This desire to start a blog started in me over a pair of snowpants. I know that most of you now think I am crazy, but bear with me here and hopefully you will understand. When Giraffeboy was in first grade I realized as the first snowfall approached that there was no way he could get a pair of regular snowpants over his orthotics and tennis shoes. (For the marfan parents who might read this, we can have the orthotic conversation another day and I will tell you why I am on team use orthotics.) I started searching online for a pair of snowpants with side zippers for kids, and at first couldn't even find them, and then when I did they were over $100 and were fancy ski snowpants only made by one company. I was so frustrated. I couldn't understand why there were not more reasonably priced options, and I truly felt like I was the first parent having to navigate this road. I know I wasn't, but I did not know anyone else who ever had and I couldn't find any suggestions of what other parents had done on the web.
Now a few things for you to understand. 1) We are on a tight budget in our house because we chose to have me stay home to take care of the kids and live on one income. 2) Giraffeboy is NOT an outside kid, so the snowpants were not going to get hours of use. 3) We had snowpants that fit him just fine except for the issue of getting them over the orthotics. 4) He could not put on his own orthotics and shoes and could not tie his own shoes (a hard thing with those long marfan fingers). 5) He had to be able to get his boots and snowpants on independently and get his shoes back on independently too.
I could have talked to the school about getting help for him for this, but I really felt like this was something we needed to figure out on our own. Since Giraffeboy didn't have an aide that worked with him at school I didn't think it was reasonable to expect them to provide someone each day just to help him get his shoes back on.
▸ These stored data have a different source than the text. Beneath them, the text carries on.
/-! ## §3 (ShU): a Shapiro lift is unramified at `v` when its conjugates are principal on the inertia group -/

/-- **(ShU) A Shapiro lift localises into `H¹_ur(K_v, Maps(Γ_K ⧸ U, M))`** as soon as, for every coset representative `s(y₀)`,
the conjugate crossed homomorphism `i ↦ ψ(s(y₀)⁻¹ · i|_{K̄} · s(y₀))` is principal on the INERTIA group `I_v = absInertia K_v`
(`= (s(y₀)⁻¹ i|_{K̄} s(y₀)) • b − b` for one `b ∈ M` whenever the conjugate lies in `U`). Proof: `loc_v[Sh ψ] = [Sh ψ ∘ ( ·|_{K̄})]`
is unramified iff principal on `I_v` (`oneCocycleClass_mem_unramifiedSubgroup_iff_exists`), and along `I_v → Γ_{K_v} → Γ_K` the
Shapiro cocycle is a coboundary on the nose, orbit by orbit (`exists_shapiroCocycle_comp_eq_coboundary_of_reps`). Inputs in the
application (`U = Γ_{ℚ_n}`, `v ∉ 2S₀`): Kato classes in `integralH1` (vanishing on `Γ_n ⊓ I_𝔓`), Selmer classes unramified outside
`2S₀` with divisible coefficients. [cite: NeukirchSchmidtWingberg2008, I §5 (1.5.6)–(1.5.7) and I §6 Prop. (1.6.4)]
[cite: MilneADT2006, Ch. I §2 (unramified cohomology)] -/
theorem localization_shapiroLift_mem_unramifiedSubgroup
    {M : Type} [AddCommGroup M] [TopologicalSpace M] [DiscreteTopology M] (ρ : DiscreteGaloisModule K M)
    (U : Subgroup (absoluteGaloisGroup K)) (hU : IsOpen (U : Set (absoluteGaloisGroup K)))
    [Fintype (absoluteGaloisGroup K ⧸ U)]
    {s : absoluteGaloisGroup K ⧸ U → absoluteGaloisGroup K} (hs : ∀ x, (s x : absoluteGaloisGroup K ⧸ U) = x)
    (hs1 : s ((1 : absoluteGaloisGroup K) : absoluteGaloisGroup K ⧸ U) = 1) (v : HeightOneSpectrum (𝓞 K))
    (ψ : contOneCocycles (subgroupRep ρ.toTopRep U))
    (hinert : ∀ y₀ : absoluteGaloisGroup K ⧸ U, ∃ b : M, ∀ i ∈ absInertia (v.adicCompletion K),
      ∀ hd : (s y₀)⁻¹ * absGaloisRestrict K (v.adicCompletion K) i * s y₀ ∈ U,
        ψ.1 ⟨(s y₀)⁻¹ * absGaloisRestrict K (v.adicCompletion K) i * s y₀, hd⟩ =
          ρ.toTopRep.ρ ((s y₀)⁻¹ * absGaloisRestrict K (v.adicCompletion K) i * s y₀) b - b) :
    galoisCohomology.localization (ρ.coind U hU) (Sum.inr v) 1
        (shapiroLift ρ.toTopRep U hU hs hs1 (oneCocycleClass _ ψ)) ∈
      unramifiedSubgroup (GaloisRep.toLocal v (ρ.coind U hU)) 1 := by
  rw [shapiroLift_oneCocycleClass]
  -- the localisation of the class of the Shapiro cocycle is the class of its pull-back along `Γ_{K_v} → Γ_K`
  have e := galoisCohomology.res_oneCocycleClass (ρ.coind U hU) (v.adicCompletion K) (shapiroCocycle ρ.toTopRep U hU hs ψ)
  change galoisCohomology.res (ρ.coind U hU) (v.adicCompletion K) 1
      (oneCocycleClass (ρ.coind U hU).toTopRep (shapiroCocycle ρ.toTopRep U hU hs ψ)) ∈
    DiscreteGaloisModule.unramifiedSubgroup (GaloisRep.toLocal v (ρ.coind U hU)) 1
  rw [e]
  refine (DiscreteGaloisModule.oneCocycleClass_mem_unramifiedSubgroup_iff_exists (GaloisRep.toLocal v (ρ.coind U hU)) _).mpr ?_
  -- orbit-by-orbit coboundary along `I_v → Γ_{K_v} → Γ_K`
  obtain ⟨Φ, hΦ⟩ := exists_shapiroCocycle_comp_eq_coboundary_of_reps ρ.toTopRep U hU
    ((absGaloisRestrict K (v.adicCompletion K)).comp (subgroupIncl (absInertia (v.adicCompletion K)))) hs ψ
    (fun y₀ ↦ by
      obtain ⟨b, hb⟩ := hinert y₀
      exact ⟨b, fun d hd ↦ hb d.1 d.2 hd⟩)
  exact ⟨Φ, fun τ hτ ↦ hΦ ⟨τ, hτ⟩⟩

/-- **(ShU), classes form**: the same for a class `c ∈ H¹(U, M)` all of whose representatives' conjugates … — stated for the class of
a given cocycle `ψ` with the hypothesis on `ψ`; this corollary only repackages the conclusion for `Sh c` with `c = [ψ]`.
[cite: NeukirchSchmidtWingberg2008, I §6 Prop. (1.6.4)] -/
theorem localization_shapiroLift_mem_unramifiedSubgroup_of_eq
    {M : Type} [AddCommGroup M] [TopologicalSpace M] [DiscreteTopology M] (ρ : DiscreteGaloisModule K M)
    (U : Subgroup (absoluteGaloisGroup K)) (hU : IsOpen (U : Set (absoluteGaloisGroup K)))
    [Fintype (absoluteGaloisGroup K ⧸ U)]
    {s : absoluteGaloisGroup K ⧸ U → absoluteGaloisGroup K} (hs : ∀ x, (s x : absoluteGaloisGroup K ⧸ U) = x)
    (hs1 : s ((1 : absoluteGaloisGroup K) : absoluteGaloisGroup K ⧸ U) = 1) (v : HeightOneSpectrum (𝓞 K))
    (c : continuousCohomology 1 (subgroupRep ρ.toTopRep U)) (ψ : contOneCocycles (subgroupRep ρ.toTopRep U))
    (hc : oneCocycleClass _ ψ = c)
    (hinert : ∀ y₀ : absoluteGaloisGroup K ⧸ U, ∃ b : M, ∀ i ∈ absInertia (v.adicCompletion K),
      ∀ hd : (s y₀)⁻¹ * absGaloisRestrict K (v.adicCompletion K) i * s y₀ ∈ U,
        ψ.1 ⟨(s y₀)⁻¹ * absGaloisRestrict K (v.adicCompletion K) i * s y₀, hd⟩ =
          ρ.toTopRep.ρ ((s y₀)⁻¹ * absGaloisRestrict K (v.adicCompletion K) i * s y₀) b - b) :
    galoisCohomology.localization (ρ.coind U hU) (Sum.inr v) 1 (shapiroLift ρ.toTopRep U hU hs hs1 c) ∈
      unramifiedSubgroup (GaloisRep.toLocal v (ρ.coind U hU)) 1 := by
  subst hc
  exact localization_shapiroLift_mem_unramifiedSubgroup K ρ U hU hs hs1 v ψ hinert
I know that some would disagree with that, but I believed that it was our problem to solve. I also didn't think it was reasonable for me to go to school to help him each day either (I did that for a week or so, and it was not fun, especially for Giraffegirl). So I asked around, posted about it on Facebook (where a dear friend even offered to pay for the snowpants for us), and after searching came up with a plan. My aunt (We will call her Super Sewing Woman) had volunteered to take the seams out of his existing snowpants and install a zipper into them up to the waist. So I picked up her supplies, and after dinner that Thanksgiving my aunt and other family members went to work and made him zippered snowpants. Once we had those, we went and got Giraffeboy a pair of Neos Overshoes to wear as boots, and he was set to go.
Looking back now, it doesn't seem like that big a deal, but at the time, it almost seemed like this huge obstacle. It is like that with so many of the things our kids and families face. I wanted a way to be able to share the feelings and the experience at the peak of the problem, so that another mom could read it and know they weren't alone, and so that those who love us could get a glimpse what it is really like.
We went through the snowpants ordeal again this year, but it was so much better. Giraffegirl could use the original homemade side zippered snow pants and Neos we had for Giraffeboy. And adult side zipper snowpants are so much cheaper than the specialized kids ones, so we could afford to just buy Giraffeboy a pair without worry. And best of all, Giraffeboy recently mastered tying his shoes, so we didn't even really need to get him special boots. Mostly though, I had the experience of the first time and the answers we used so I skipped that whole overwhelmed Momma feeling. And I knew that if I needed her too, the Super Sewing Woman and family had my back and would whip us up just what we needed. And I am grateful everyday for the extended family and friends who are always willing to help bail me out of any situation. And for the other Mamas out there who blog about their experiences and help me feel less alone.